Günümüzde İsrail halkı  özellikle Baş Denetçi tarafından yayınlanan rapordan sonra orduyu eleştiriyor. Rapora göre  ordudaki yüksek rütbeli subayların performansının istenilen seviyede olmamasının nedeni kötü eğitim verilmesi.   Albay ve daha yüksek rütbeli subayların savaş yönetimi ile ilgili yüksek seviyedeki kursları  geçemediği, söz konusu subayların iş idaresi konusundaki kurslara gitmeyi tercih ettikleri açıklandı.
Belki de Lübnan Savaşı’na rağmen, ekonomi alanındaki bu ilgi sonucu İsrail ekonomisi yıl sonuna geldiğimiz bu günlerde şaşırtıcı sonuçlar gösteriyor. Şekel son derece kuvvet kazandı ve bundan 3 sene önce 5 şekel olan 1 dolar günümüzde sadece 4,23 şekel ediyor. Ama en şaşırtıcı olanı İsrail tarihinde ilk kez bütçe artı gösteriyor. Mal ve hizmet ihracatı 1,5 milyar Dolar’ı aştı. İsrail’deki yatırımlar 20 milyar Dolar’ı geçmiş durumda. Lübnan Savaşı bitiminden bu yana  İsrail borsası %23 artış gösterdi. Her ne kadar işsiz oranı hala %8,3 gibi yüksek bir rakam ise de %10,7 olan 3 sene öncesine göre düşüş gösterdi.Birçok ekonomiste göre böyle bir gelişmenin nedeni ekonomide yapılan reformlar ve liberal ekonomi uygulamasıdır.

Sinirlioğlu İsrail’den ayrılıyor
 4,5 yıllık görev süresini tamamlayan Türkiye’nin İsrail Büyükelçisi Feridun Sinirlioğlu, bu hafta Perşembe akşamı Kfar Shmaryahu’daki konutunda İsrail’de kazandığı dostlarına veda edecek.
Büyükelçi Sinirlioğlu, zaman zaman  zor dönemlerde ülkesini İsrail’de başarıyla temsil etti. Kendisinin görevde bulunduğu süreçte iki ülkede de iktidarlar değişti, bazı anlaşmazlıklar yaşandı. Ama öyle görünüyor ki, tüm güçlüklere çözümler bulundu ve iki devletin ilişkileri daha da pekiştirildi.

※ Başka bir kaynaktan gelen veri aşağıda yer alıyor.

import Summits.RiemannHypothesis.RiemannHypothesis.Theorems.JensenLogBandArcRegime
import HarnessLib

/-!
# The regime of the TOP-SHELL hypotheses (BAND line, top-shell reshape)

RH ladder column JENSEN, rung J-P(P3) «log band», BAND crux `XiDerivBandRealAllRates` of route
«JensenLogBand», line «band-one-window» (u-arc, top-shell reshape), lead rh-jensen-prover g8.
RH-FREE real analysis. WHAT THIS IS NOT: nothing here bears on zeros of `ζ` or the truth of RH.

After the reduction «BAND ⇐ TOP SHELL» (`LogBand.BandOfShell.allReal_below_exp_of_shellReal`) the
u-arc dominance is needed only at rates `7 ≤ c < 8` and only in the top shell
`e^{c(k−1)}/4 ≤ ‖(a+iT)²‖ < e^{ck}`, `0 < a ≤ ½`. `shell_regime` collects what this says about the height
and the radius, for `k ≥ k₁(c, ℓ₀)`:

  `T ≥ 100`, `e^{3k} ≤ T`, `T < e^{ck/2}`, `ℓ₀ ≤ ℓ_T`, `c(k−1)/2 − 3 ≤ ℓ_T`, `ℓ_T < ck/2`,
  `½ ≤ h`, `4/c < h`, `h ≤ 3/5`, `h ≤ (7/20)T`      (`ℓ_T = log(T/2π)`, `h = h(k,T) = 2(k+1)/ℓ_T`),

i.e. the single-limit regime `T → ∞`, `h → 4/c ∈ (½, 4/7]` in which all of g7's infrastructure
(`T ≥ 100`, `ℓ_T ≥ ℓ₀`, `½ ≤ h ≤ 7T/20`, `h ≤ 20`) applies and `h/T ≤ e^{−3k}`.
-/

noncomputable section

-- single-problem summit: `Summit.RiemannHypothesis.RiemannHypothesis.…` is the tree convention
set_option linter.dupNamespace false

open Complex Real

namespace Summit.RiemannHypothesis.RiemannHypothesis.Theorems.JensenPolynomials.LogBandArc

/-- `e² > 5` and `log(2π√5) ≤ 3` type numerics: `2π·√5 ≤ e³`. [folklore] -/
theorem two_pi_sqrt_five_le_exp_three : 2 * Real.pi * Real.sqrt 5 ≤ Real.exp 3 := by
  have hpi : Real.pi < 3.1416 := Real.pi_lt_d4
  have hs : Real.sqrt 5 < 9 / 4 := by
    rw [Real.sqrt_lt' (by norm_num)]; norm_num
  have he : (20 : ℝ) < Real.exp 3 := by
    have h1 : (2.7182818283 : ℝ) < Real.exp 1 := Real.exp_one_gt_d9
    have h3 : Real.exp 3 = Real.exp 1 ^ 3 := by rw [← Real.exp_nat_mul]; norm_num
    rw [h3]
    have h0 : (0 : ℝ) ≤ 2.7182818283 := by norm_num
    have := pow_le_pow_left₀ h0 h1.le 3
    nlinarith
  nlinarith [Real.pi_pos, Real.sqrt_nonneg 5]

/-- **The regime of the top-shell hypotheses.** See the module docstring. [folklore] -/
theorem shell_regime (ℓ₀ : ℝ) {c : ℝ} (hc7 : 7 ≤ c) (hc8 : c < 8) :
    ∃ k₁ : ℕ, ∀ k : ℕ, k₁ ≤ k → ∀ a T : ℝ, 0 < a → a ≤ 1 / 2 → 0 < T →
      Real.exp (c * ((k : ℝ) - 1)) / 4 ≤ ‖((a : ℂ) + (T : ℂ) * I) ^ 2‖ →
      ‖((a : ℂ) + (T : ℂ) * I) ^ 2‖ < Real.exp (c * (k : ℝ)) →
      100 ≤ T ∧ Real.exp (3 * (k : ℝ)) ≤ T ∧ T < Real.exp (c * (k : ℝ) / 2) ∧
      ℓ₀ ≤ ell T ∧ c * ((k : ℝ) - 1) / 2 - 3 ≤ ell T ∧ ell T < c * (k : ℝ) / 2 ∧
      1 / 2 ≤ bandRadius k T ∧ 4 / c < bandRadius k T ∧ bandRadius k T ≤ 3 / 5 ∧
      bandRadius k T ≤ 7 / 20 * T := by
  obtain ⟨N, hN⟩ := exists_nat_ge ((ℓ₀ + 2) / 3)
  refine ⟨max 60 N, fun k hk a T ha ha2 hT hlo hhi => ?_⟩
  have hk60 : 60 ≤ k := le_trans (le_max_left _ _) hk
  have hkN : N ≤ k := le_trans (le_max_right _ _) hk
  have hk' : (60 : ℝ) ≤ k := by exact_mod_cast hk60
  have hkN' : (N : ℝ) ≤ k := by exact_mod_cast hkN
  have hc0 : 0 < c := by linarith
  rw [norm_sq_ofReal_add_mul_I] at hlo hhi
  have ha4 : a ^ 2 ≤ 1 / 4 := by nlinarith
  -- the two exponentials
  set E : ℝ := Real.exp (c * ((k : ℝ) - 1)) with hE
  have hE0 : 0 < E := Real.exp_pos _
  -- `E ≥ e^{7·59}` is astronomically large; we only use `E ≥ e^{6k} · 5` and `E ≥ 5`.
  have hE5 : 5 ≤ E := by
    have h1 : (5 : ℝ) ≤ Real.exp 3 := by
      have := two_pi_sqrt_five_le_exp_three
      have h2 : (1 : ℝ) ≤ Real.sqrt 5 := by
        rw [show (1 : ℝ) = Real.sqrt 1 by simp]; exact Real.sqrt_le_sqrt (by norm_num)
      nlinarith [Real.pi_gt_three]
    refine h1.trans (Real.exp_le_exp.2 ?_)
    nlinarith
  -- `T² ≥ E/4 − 1/4 ≥ E/5`
  have hT2lo : E / 5 ≤ T ^ 2 := by linarith
  have hT2hi : T ^ 2 < Real.exp (c * (k : ℝ)) := by nlinarith
  -- (a) `T ≥ e^{3k}`: `e^{6k} ≤ E/5` since `E = e^{6k} e^{(c-6)k - c} ≥ e^{6k} e^{k - 8} ≥ e^{6k}·e^{52}`
  have h3k : Real.exp (3 * (k : ℝ)) ≤ T := by
    have h1 : Real.exp (3 * (k : ℝ)) ^ 2 ≤ T ^ 2 := by
      rw [← Real.exp_nat_mul]
      push_cast
      have h2 : Real.exp (2 * (3 * (k : ℝ))) * 5 ≤ E := by
        have h52 : (5 : ℝ) ≤ Real.exp ((k : ℝ) - 8) :=
          le_trans (by linarith : (5 : ℝ) ≤ (k : ℝ) - 8 + 1) (Real.add_one_le_exp _)
        have : Real.exp (2 * (3 * (k : ℝ))) * Real.exp ((k : ℝ) - 8) ≤ E := by
          rw [← Real.exp_add, hE]; exact Real.exp_le_exp.2 (by nlinarith)
        nlinarith [Real.exp_pos (2 * (3 * (k : ℝ)))]
      linarith
    exact (pow_le_pow_iff_left₀ (Real.exp_pos _).le hT.le two_ne_zero).1 h1
  -- (b) `T ≥ 100`
  have hT100 : 100 ≤ T := by
    have h1 : (100 : ℝ) ≤ Real.exp (3 * (k : ℝ)) := by
      have h2 : (100 : ℝ) ≤ 3 * (k : ℝ) + 1 := by linarith
      exact h2.trans (by linarith [Real.add_one_le_exp (3 * (k : ℝ))])
    exact h1.trans h3k
  -- (c) `T < e^{ck/2}`
  have hThi : T < Real.exp (c * (k : ℝ) / 2) := by
    have h1 : T ^ 2 < Real.exp (c * (k : ℝ) / 2) ^ 2 := by
      rw [← Real.exp_nat_mul]; push_cast
      rwa [show 2 * (c * (k : ℝ) / 2) = c * (k : ℝ) by ring]
    exact (pow_lt_pow_iff_left₀ hT.le (Real.exp_pos _).le two_ne_zero).1 h1
  -- (d) `ℓ_T < ck/2` (`ℓ_T = log T − log 2π ≤ log T`)
  have hpi2 : (1 : ℝ) ≤ 2 * Real.pi := by linarith [Real.pi_gt_three]
  have hell_hi : ell T < c * (k : ℝ) / 2 := by
    have h1 : Real.log T < c * (k : ℝ) / 2 := by
      rw [Real.log_lt_iff_lt_exp hT]; exact hThi
    have h2 : ell T ≤ Real.log T := by
      rw [ell, Real.log_div hT.ne' (by positivity)]
      linarith [log_two_pi_bounds.1]
    linarith
  -- (e) `ℓ_T ≥ c(k−1)/2 − 3`: `T ≥ √(E/5)` so `T/2π ≥ e^{c(k−1)/2}/(2π√5) ≥ e^{c(k−1)/2 − 3}`
  have hell_lo : c * ((k : ℝ) - 1) / 2 - 3 ≤ ell T := by
    have hsq5 : 0 < Real.sqrt 5 := Real.sqrt_pos.2 (by norm_num)
    have hs5 : Real.sqrt 5 ^ 2 = 5 := Real.sq_sqrt (by norm_num)
    -- `e^{c(k-1)/2} ≤ √5 · T`
    have h1 : Real.exp (c * ((k : ℝ) - 1) / 2) ≤ Real.sqrt 5 * T := by
      have h2 : Real.exp (c * ((k : ℝ) - 1) / 2) ^ 2 ≤ (Real.sqrt 5 * T) ^ 2 := by
        rw [← Real.exp_nat_mul, mul_pow, hs5]; push_cast
        rw [show 2 * (c * ((k : ℝ) - 1) / 2) = c * ((k : ℝ) - 1) by ring, ← hE]
        linarith
      exact (pow_le_pow_iff_left₀ (Real.exp_pos _).le (by positivity) two_ne_zero).1 h2
    -- `e^{c(k-1)/2 - 3} · 2π ≤ e^{c(k-1)/2} / √5 ≤ T`
    rw [ell, Real.le_log_iff_exp_le (by positivity), le_div_iff₀ (by positivity)]
    have h3 := two_pi_sqrt_five_le_exp_three
    have hA0 : 0 < Real.exp (c * ((k : ℝ) - 1) / 2) := Real.exp_pos _
    calc Real.exp (c * ((k : ℝ) - 1) / 2 - 3) * (2 * Real.pi)
        = Real.exp (c * ((k : ℝ) - 1) / 2) * (2 * Real.pi) / Real.exp 3 := by
          rw [Real.exp_sub]; ring
      _ ≤ Real.exp (c * ((k : ℝ) - 1) / 2) * (2 * Real.pi) / (2 * Real.pi * Real.sqrt 5) :=
          div_le_div_of_nonneg_left (by positivity) (by positivity) h3
      _ = Real.exp (c * ((k : ℝ) - 1) / 2) / Real.sqrt 5 := by
          field_simp
      _ ≤ T := by rw [div_le_iff₀ hsq5]; linarith
  -- (f) `ℓ_T ≥ ℓ₀` (from `T ≥ e^{3k}`: `ℓ_T ≥ 3k − 2`)
  have hell_ℓ₀ : ℓ₀ ≤ ell T := by
    have h1 : 3 * (k : ℝ) - 2 ≤ ell T := by
      rw [ell, Real.log_div hT.ne' (by positivity)]
      have : 3 * (k : ℝ) ≤ Real.log T := by
        rw [Real.le_log_iff_exp_le hT]; exact h3k
      linarith [log_two_pi_bounds.2]
    have h2 : (ℓ₀ + 2) / 3 ≤ k := hN.trans hkN'
    linarith
  have hell_pos : 0 < ell T := by
    have : (0 : ℝ) < c * ((k : ℝ) - 1) / 2 - 3 := by nlinarith
    linarith
  -- (g) radius bounds: `h = 2(k+1)/ℓ_T`
  have hh_gt : 4 / c < bandRadius k T := by
    rw [bandRadius, lt_div_iff₀ hell_pos, div_mul_eq_mul_div, div_lt_iff₀ hc0]
    nlinarith
  have hh_half : 1 / 2 ≤ bandRadius k T := by
    have : (1 / 2 : ℝ) ≤ 4 / c := by rw [le_div_iff₀ hc0]; linarith
    exact this.trans hh_gt.le
  have hh_le : bandRadius k T ≤ 3 / 5 := by
    rw [bandRadius, div_le_iff₀ hell_pos]
    -- `2(k+1) ≤ (3/5)(c(k−1)/2 − 3)` since `c ≥ 7`, `k ≥ 60`
    nlinarith
  refine ⟨hT100, h3k, hThi, hell_ℓ₀, hell_lo, hell_hi, hh_half, hh_gt, hh_le, ?_⟩
  linarith

end Summit.RiemannHypothesis.RiemannHypothesis.Theorems.JensenPolynomials.LogBandArc

end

Bu sonuçta Sinirlioğlu’nun kuşkusuz önemli bir rolü var.  Deneyimli bir diplomat olan Büyükelçi, sıcak kişiliğiyle kendini sevdirdi.
Ayrıca  Şalom Gazetesi’nin sadık bir okuru olan Büyükelçi Sinirlioğlu “gazeteyi okurken çok şey öğreniyorum” diyor.